▶ Work instruction
Count each line below that has "hstab" anywhere in it. Answer with the total alone.

▶ Raw data

import Summits.Ventures.DiscreteObjects.Hadamard.Order83InvertingInvolution668

/-!
# H(668): involutions INVERTING an element of odd prime order `p` — the uniform count, and the windows at 37 and 41
# (kernel; uniform version of `Order83InvertingInvolution668`)

Framing: lottery ticket; floor = certified bounds/negative ranges.

Cell pub-namedobj (venture DiscreteObjects), target (H), hadamard gen 22.  For a permutation `π` of prime exponent `p` (odd)
and a permutation `ψ` INVERTING it (`ψπ = π^μ ψ`, `μ ≡ −1 (mod p)`): `ψ` maps `Fix π` onto itself
(`fixed_stable_of_normalizing_prime`, any multiplier prime to `p`), acts on every preserved `π`-orbit as `s ↦ −s + c` and so has
AT MOST ONE fixed point per orbit (`inverting_fixed_orbit_unique_prime`: `μk ≡ k` forces `2k ≡ 0`, `k = 0`); hence for an
involution `ψ`: `#Fix ψ = f₀ + m` with `f₀ + 2j = #Fix π` (an involution on `Fix π`) and `m ≤ #classes(π)`
(`inverting_involution_count_prime`), and `m = #classes` forces every orbit to be preserved (`rows_preserved_of_card_fixed_moved_prime`).
With the H(668) census values (gen 5–9: `σ₃₇`: `2 + 2` fixed, `18 + 18` orbits; `σ₄₁`: `12 + 12` fixed, `16 + 16` orbits) and the
involution census (gen 13: `f ≡ 4 (mod 8)`, `4 ≤ f ≤ 332`, or `f = 0`):
* **`hadamard668_order37_inverting_involution`**: an involution inverting an element of order `37` fixes **`0, 4, 12` or `20`**
  rows (as many columns); `20` forces all `18` row orbits and all `18` column orbits preserved and the `2 + 2` fixed points fixed.
* **`hadamard668_order41_inverting_involution`**: an involution inverting an element of order `41` fixes **`0, 4, 12, 20` or
  `28`** rows (as many columns); `28` forces all `16 + 16` orbits preserved and the `12 + 12` fixed points fixed.
(Order `83`: `0, 4, 12`, gen 22; order `167`: `0` or `4`, gen 21.)  WINDOWS / STRUCTURE of a hypothetical object; no automorphism
order and no Hadamard order is excluded; H(668) untouched; HITS 0/4.  Ours; no `sorry`, no definitions, default heartbeats.
-/

namespace Summit.Ventures.DiscreteObjects.Hadamard

open Finset BigOperators Matrix

open Literature.Combinatorics.Designs.GoethalsSeidel (IsHadamardMatrix)

variable {ι : Type*} [Fintype ι] [DecidableEq ι]

/-! ### uniform tools: a permutation inverting a permutation of odd prime exponent -/

section permp
variable {π ψ : Equiv.Perm ι} {p μ : ℕ} (hp : p.Prime) (hn : ψ * π = π ^ μ * ψ) (hπ : π ^ p = 1)
include hp hn hπ

omit [Fintype ι] [DecidableEq ι] in
/-- a permutation normalising `π` (prime exponent `p`, multiplier prime to `p`) maps `Fix π` onto itself -/
lemma fixed_stable_of_normalizing_prime (hcop : μ % p ≠ 0) : ∀ x, π (ψ x) = ψ x ↔ π x = x := by
  intro x
  constructor
  · intro h
    have h1 : ψ (π x) = ψ x := by
      rw [norm_apply hn x, perm_pow_apply_of_fixed π h μ]
    exact ψ.injective h1
  · intro h
    have h1 : (π ^ μ) (ψ x) = ψ x := by rw [← norm_apply hn x, h]
    have hnd : ¬ p ∣ μ := fun h0 => hcop (Nat.mod_eq_zero_of_dvd h0)
    obtain ⟨m, -, hm⟩ := Nat.exists_mul_mod_eq_one_of_coprime ((Nat.Prime.coprime_iff_not_dvd hp).mpr hnd).symm hp.one_lt
    have h2 : (π ^ (μ * m)) (ψ x) = ψ x := by rw [pow_mul]; exact perm_pow_apply_of_fixed _ h1 m
    rw [← pow_mod_of_pow_eq_one π hπ (μ * m), hm, pow_one] at h2
    exact h2

variable (hodd : p ≠ 2) (hμ : μ % p = p - 1)
include hodd hμ

omit [Fintype ι] in
/-- two `ψ`-fixed points in one `π`-orbit of length `p` coincide (`ψ` is `s ↦ −s + c` on the orbit and `2` is invertible mod `p`) -/
lemma inverting_fixed_orbit_unique_prime {x y : ι} (hxm : π x ≠ x) (hx : ψ x = x) (hy : ψ y = y)
    (hmem : y ∈ orbFin π p x) : y = x := by
  haveI : NeZero p := ⟨hp.ne_zero⟩
  haveI : Fact p.Prime := ⟨hp⟩
  obtain ⟨k, hk, rfl⟩ := Finset.mem_image.mp hmem
  rw [Finset.mem_range] at hk
  rw [norm_apply_pow hn k x, hx, ← pow_mod_of_pow_eq_one π hπ (μ * k)] at hy
  have hk' : (μ * k) % p = k := perm_pow_apply_injective π hp hπ hxm (Nat.mod_lt _ hp.pos) hk hy
  -- in ZMod p: μ k = k with μ = -1, so 2k = 0, so k = 0
  have hμ' : (μ : ZMod p) = -1 := by
    rw [← ZMod.natCast_mod μ p, hμ, Nat.cast_sub hp.one_lt.le, ZMod.natCast_self, Nat.cast_one, zero_sub]
  have h1 : ((μ * k : ℕ) : ZMod p) = (k : ZMod p) := by rw [← ZMod.natCast_mod (μ * k) p, hk']
  push_cast at h1
  rw [hμ'] at h1
  have h2 : (2 : ZMod p) * (k : ZMod p) = 0 := by linear_combination (-1 : ZMod p) * h1
  have h2ne : (2 : ZMod p) ≠ 0 := by
    rw [show (2 : ZMod p) = ((2 : ℕ) : ZMod p) by norm_num, Ne, ZMod.natCast_eq_zero_iff]
    intro hdvd
    exact hodd ((Nat.prime_dvd_prime_iff_eq hp Nat.prime_two).mp hdvd)
  have hk0' : (k : ZMod p) = 0 := by
    rcases mul_eq_zero.mp h2 with h | h
    · exact absurd h h2ne
    · exact h
  rw [ZMod.natCast_eq_zero_iff] at hk0'
  have hk0 : k = 0 := Nat.eq_zero_of_dvd_of_lt hk0' hk
  rw [hk0, pow_zero, Equiv.Perm.one_apply]

/-- hence `#{x : ψ x = x, π x ≠ x} ≤ #classes of π` -/
lemma card_fixed_moved_le_classes_of_inverting_prime :
    (univ.filter fun x => ψ x = x ∧ π x ≠ x).card ≤ (blockClasses π p).card := by
  refine Finset.card_le_card_of_injOn (fun x => orbFin π p x) ?_ ?_
  · intro x hx
    have hx' := (Finset.mem_filter.mp (Finset.mem_coe.mp hx)).2
    exact Finset.mem_coe.mpr (Finset.mem_image_of_mem _ (Finset.mem_filter.mpr ⟨Finset.mem_univ _, hx'.2⟩))
  · intro x hx y hy hxy
    have hx' := (Finset.mem_filter.mp (Finset.mem_coe.mp hx)).2
    have hy' := (Finset.mem_filter.mp (Finset.mem_coe.mp hy)).2
    have hmem : y ∈ orbFin π p x := by
      have e : orbFin π p x = orbFin π p y := hxy
      rw [e]; exact mem_orbFin_self π hp.pos y
    exact (inverting_fixed_orbit_unique_prime hp hn hπ hodd hμ hx'.2 hx'.1 hy'.1 hmem).symm

/-- if `ψ` fixes a point in as many orbits as `π` has classes, every orbit is preserved -/
lemma rows_preserved_of_card_fixed_moved_prime
    (hcard : (univ.filter fun x => ψ x = x ∧ π x ≠ x).card = (blockClasses π p).card) :
    ∀ x, π x ≠ x → ψ x ∈ orbFin π p x := by
  have hinj : Set.InjOn (fun x => orbFin π p x) ↑(univ.filter fun x => ψ x = x ∧ π x ≠ x) := by
    intro x hx y hy hxy
    have hx' := (Finset.mem_filter.mp (Finset.mem_coe.mp hx)).2
    have hy' := (Finset.mem_filter.mp (Finset.mem_coe.mp hy)).2
    have hmem : y ∈ orbFin π p x := by
      have e : orbFin π p x = orbFin π p y := hxy
      rw [e]; exact mem_orbFin_self π hp.pos y
    exact (inverting_fixed_orbit_unique_prime hp hn hπ hodd hμ hx'.2 hx'.1 hy'.1 hmem).symm
  have hsub : (univ.filter fun x => ψ x = x ∧ π x ≠ x).image (fun x => orbFin π p x) ⊆ blockClasses π p := by
    intro C hC
    obtain ⟨x, hx, rfl⟩ := Finset.mem_image.mp hC
    exact Finset.mem_image_of_mem _ (Finset.mem_filter.mpr ⟨Finset.mem_univ _, (Finset.mem_filter.mp hx).2.2⟩)
  have heq : (univ.filter fun x => ψ x = x ∧ π x ≠ x).image (fun x => orbFin π p x) = blockClasses π p := by
    apply Finset.eq_of_subset_of_card_le hsub
    rw [Finset.card_image_of_injOn hinj, hcard]
  intro x hxm
  have hC : orbFin π p x ∈ (univ.filter fun x => ψ x = x ∧ π x ≠ x).image (fun x => orbFin π p x) := by
    rw [heq]; exact Finset.mem_image_of_mem _ (Finset.mem_filter.mpr ⟨Finset.mem_univ _, hxm⟩)
  obtain ⟨y, hy, hyx⟩ := Finset.mem_image.mp hC
  have hy' := (Finset.mem_filter.mp hy).2
  have hxmem : x ∈ orbFin π p y := by
    have h : x ∈ orbFin π p x := mem_orbFin_self π hp.pos x
    rwa [← hyx] at h
  obtain ⟨k, -, rfl⟩ := Finset.mem_image.mp hxmem
  rw [norm_apply_pow hn k y, hy'.1, orbFin_eq_of_mem π hp hπ hy'.2 hxmem]
  exact pow_apply_mem_orbFin π hp.pos hπ y _

/-- **the uniform count**: for an involution `ψ` inverting `π`: `#Fix ψ = f₀ + m` with `f₀ + 2j = #Fix π`, `m ≤ #classes(π)`, and
`m = #classes(π)` only if every orbit is preserved, `f₀ = #Fix π` only if every `π`-fixed point is `ψ`-fixed -/
theorem inverting_involution_count_prime (hψ : ψ ^ 2 = 1) : ∃ f₀ m j : ℕ, f₀ + 2 * j = (univ.filter fun x => π x = x).card ∧
    m ≤ (blockClasses π p).card ∧ (univ.filter fun x => ψ x = x).card = f₀ + m ∧
    (m = (blockClasses π p).card → ∀ x, π x ≠ x → ψ x ∈ orbFin π p x) ∧
    (f₀ = (univ.filter fun x => π x = x).card → ∀ x, π x = x → ψ x = x) := by
  have hcop : μ % p ≠ 0 := by rw [hμ]; have := hp.one_lt; omega
  have hstab := fixed_stable_of_normalizing_prime hp hn hπ hcop
  obtain ⟨j, hj⟩ := card_fixed_fixed_mod_two' hstab hψ
  refine ⟨_, _, j, hj, card_fixed_moved_le_classes_of_inverting_prime hp hn hπ hodd hμ, card_fixed_split π ψ,
    rows_preserved_of_card_fixed_moved_prime hp hn hπ hodd hμ, fun hf₀ x hx => ?_⟩
  have hsub : (univ.filter fun x => ψ x = x ∧ π x = x) ⊆ univ.filter fun x => π x = x := by
    intro z hz; exact Finset.mem_filter.mpr ⟨Finset.mem_univ _, (Finset.mem_filter.mp hz).2.2⟩
  have heq' := Finset.eq_of_subset_of_card_le hsub (by rw [hf₀])
  have hx' : x ∈ univ.filter fun x => π x = x := Finset.mem_filter.mpr ⟨Finset.mem_univ _, hx⟩
  rw [← heq'] at hx'
  exact (Finset.mem_filter.mp hx').2.1

end permp

/-! ### H(668): windows at 37 and 41 -/

section main
variable {H : Matrix ι ι ℤ} (hH : IsHadamardMatrix H) (hι : Fintype.card ι = 668)
  {π κ π' κ' : Equiv.Perm ι} {d e d' e' : ι → ℤ} (haut : IsSignedAut H π κ d e)
  (haut' : IsSignedAut H π' κ' d' e') {μ : ℕ} (hnπ : π' * π = π ^ μ * π') (hnκ : κ' * κ = κ ^ μ * κ')
  (h2 : π' ^ 2 = 1) (h2' : κ' ^ 2 = 1) (hne' : π' ≠ 1 ∨ κ' ≠ 1)
include hH hι haut haut' hnπ hnκ h2 h2' hne'

/-- **Involutions inverting an element of order 37 fix `0, 4, 12` or `20` rows (as many columns); `20` forces every orbit
preserved and every `σ`-fixed point fixed.** -/
theorem hadamard668_order37_inverting_involution (hπ : π ^ 37 = 1) (hκ : κ ^ 37 = 1) (hne : π ≠ 1 ∨ κ ≠ 1)
    (hμ : μ % 37 = 36) :
    (univ.filter fun x => π' x = x).card = (univ.filter fun y => κ' y = y).card ∧
    ((univ.filter fun x => π' x = x).card = 0 ∨ (univ.filter fun x => π' x = x).card = 4 ∨
      (univ.filter fun x => π' x = x).card = 12 ∨ (univ.filter fun x => π' x = x).card = 20) ∧
    ((univ.filter fun x => π' x = x).card = 20 →
      (∀ x, π x ≠ x → π' x ∈ orbFin π 37 x) ∧ (∀ x, π x = x → π' x = x) ∧
      (∀ y, κ y ≠ y → κ' y ∈ orbFin κ 37 y) ∧ (∀ y, κ y = y → κ' y = y)) := by
  have p37 : Nat.Prime 37 := by norm_num
  have h37 := hadamard668_fixedRows_37 hH hι π κ d e haut hπ hκ hne
  have hclπ := card_fixed_add_classes π p37 hπ
  have hclκ := card_fixed_add_classes κ p37 hκ
  rw [h37.1, hι] at hclπ
  rw [h37.2, hι] at hclκ
  have hcπ : (blockClasses π 37).card = 18 := by omega
  have hcκ : (blockClasses κ 37).card = 18 := by omega
  obtain ⟨f₀, m, j, hj, hm, hf, hall, hfix⟩ := inverting_involution_count_prime p37 hnπ hπ (by norm_num) hμ h2
  obtain ⟨g₀, n, l, hl, hn, hg, hall', hfix'⟩ := inverting_involution_count_prime p37 hnκ hκ (by norm_num) hμ h2'
  rw [h37.1] at hj hfix
  rw [h37.2] at hl hfix'
  rw [hcπ] at hm hall
  rw [hcκ] at hn hall'
  obtain ⟨-, -, hcases⟩ := hadamard668_involution_census_final hH hι π' κ' d' e' haut' h2 h2' hne'
  rcases hcases with ⟨heq, hmod8, h4, -, -⟩ | ⟨h0, h0', -, -⟩
  · refine ⟨heq, Or.inr (by omega), fun h20 => ?_⟩
    exact ⟨hall (by omega), hfix (by omega), hall' (by omega), hfix' (by omega)⟩
  · refine ⟨by rw [h0, h0'], Or.inl h0, fun h20 => ?_⟩
    rw [h0] at h20
    exact absurd h20 (by norm_num)

/-- **Involutions inverting an element of order 41 fix `0, 4, 12, 20` or `28` rows (as many columns); `28` forces every orbit
preserved and every `σ`-fixed point fixed.** -/
theorem hadamard668_order41_inverting_involution (hπ : π ^ 41 = 1) (hκ : κ ^ 41 = 1) (hne : π ≠ 1 ∨ κ ≠ 1)
    (hμ : μ % 41 = 40) :
    (univ.filter fun x => π' x = x).card = (univ.filter fun y => κ' y = y).card ∧
    ((univ.filter fun x => π' x = x).card = 0 ∨ (univ.filter fun x => π' x = x).card = 4 ∨
      (univ.filter fun x => π' x = x).card = 12 ∨ (univ.filter fun x => π' x = x).card = 20 ∨
      (univ.filter fun x => π' x = x).card = 28) ∧
    ((univ.filter fun x => π' x = x).card = 28 →
      (∀ x, π x ≠ x → π' x ∈ orbFin π 41 x) ∧ (∀ x, π x = x → π' x = x) ∧
      (∀ y, κ y ≠ y → κ' y ∈ orbFin κ 41 y) ∧ (∀ y, κ y = y → κ' y = y)) := by
  have p41 : Nat.Prime 41 := by norm_num
  have h41 := hadamard668_fixedRows_41 hH hι π κ d e haut hπ hκ hne
  have hclπ := card_fixed_add_classes π p41 hπ
  have hclκ := card_fixed_add_classes κ p41 hκ
  rw [h41.1, hι] at hclπ
  rw [h41.2, hι] at hclκ
  have hcπ : (blockClasses π 41).card = 16 := by omega
  have hcκ : (blockClasses κ 41).card = 16 := by omega
  obtain ⟨f₀, m, j, hj, hm, hf, hall, hfix⟩ := inverting_involution_count_prime p41 hnπ hπ (by norm_num) hμ h2
  obtain ⟨g₀, n, l, hl, hn, hg, hall', hfix'⟩ := inverting_involution_count_prime p41 hnκ hκ (by norm_num) hμ h2'
  rw [h41.1] at hj hfix
  rw [h41.2] at hl hfix'
  rw [hcπ] at hm hall
  rw [hcκ] at hn hall'
  obtain ⟨-, -, hcases⟩ := hadamard668_involution_census_final hH hι π' κ' d' e' haut' h2 h2' hne'
  rcases hcases with ⟨heq, hmod8, h4, -, -⟩ | ⟨h0, h0', -, -⟩
  · refine ⟨heq, Or.inr (by omega), fun h28 => ?_⟩
    exact ⟨hall (by omega), hfix (by omega), hall' (by omega), hfix' (by omega)⟩
  · refine ⟨by rw [h0, h0'], Or.inl h0, fun h28 => ?_⟩
    rw [h0] at h28
    exact absurd h28 (by norm_num)

end main

end Summit.Ventures.DiscreteObjects.Hadamard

▶ The completed task
2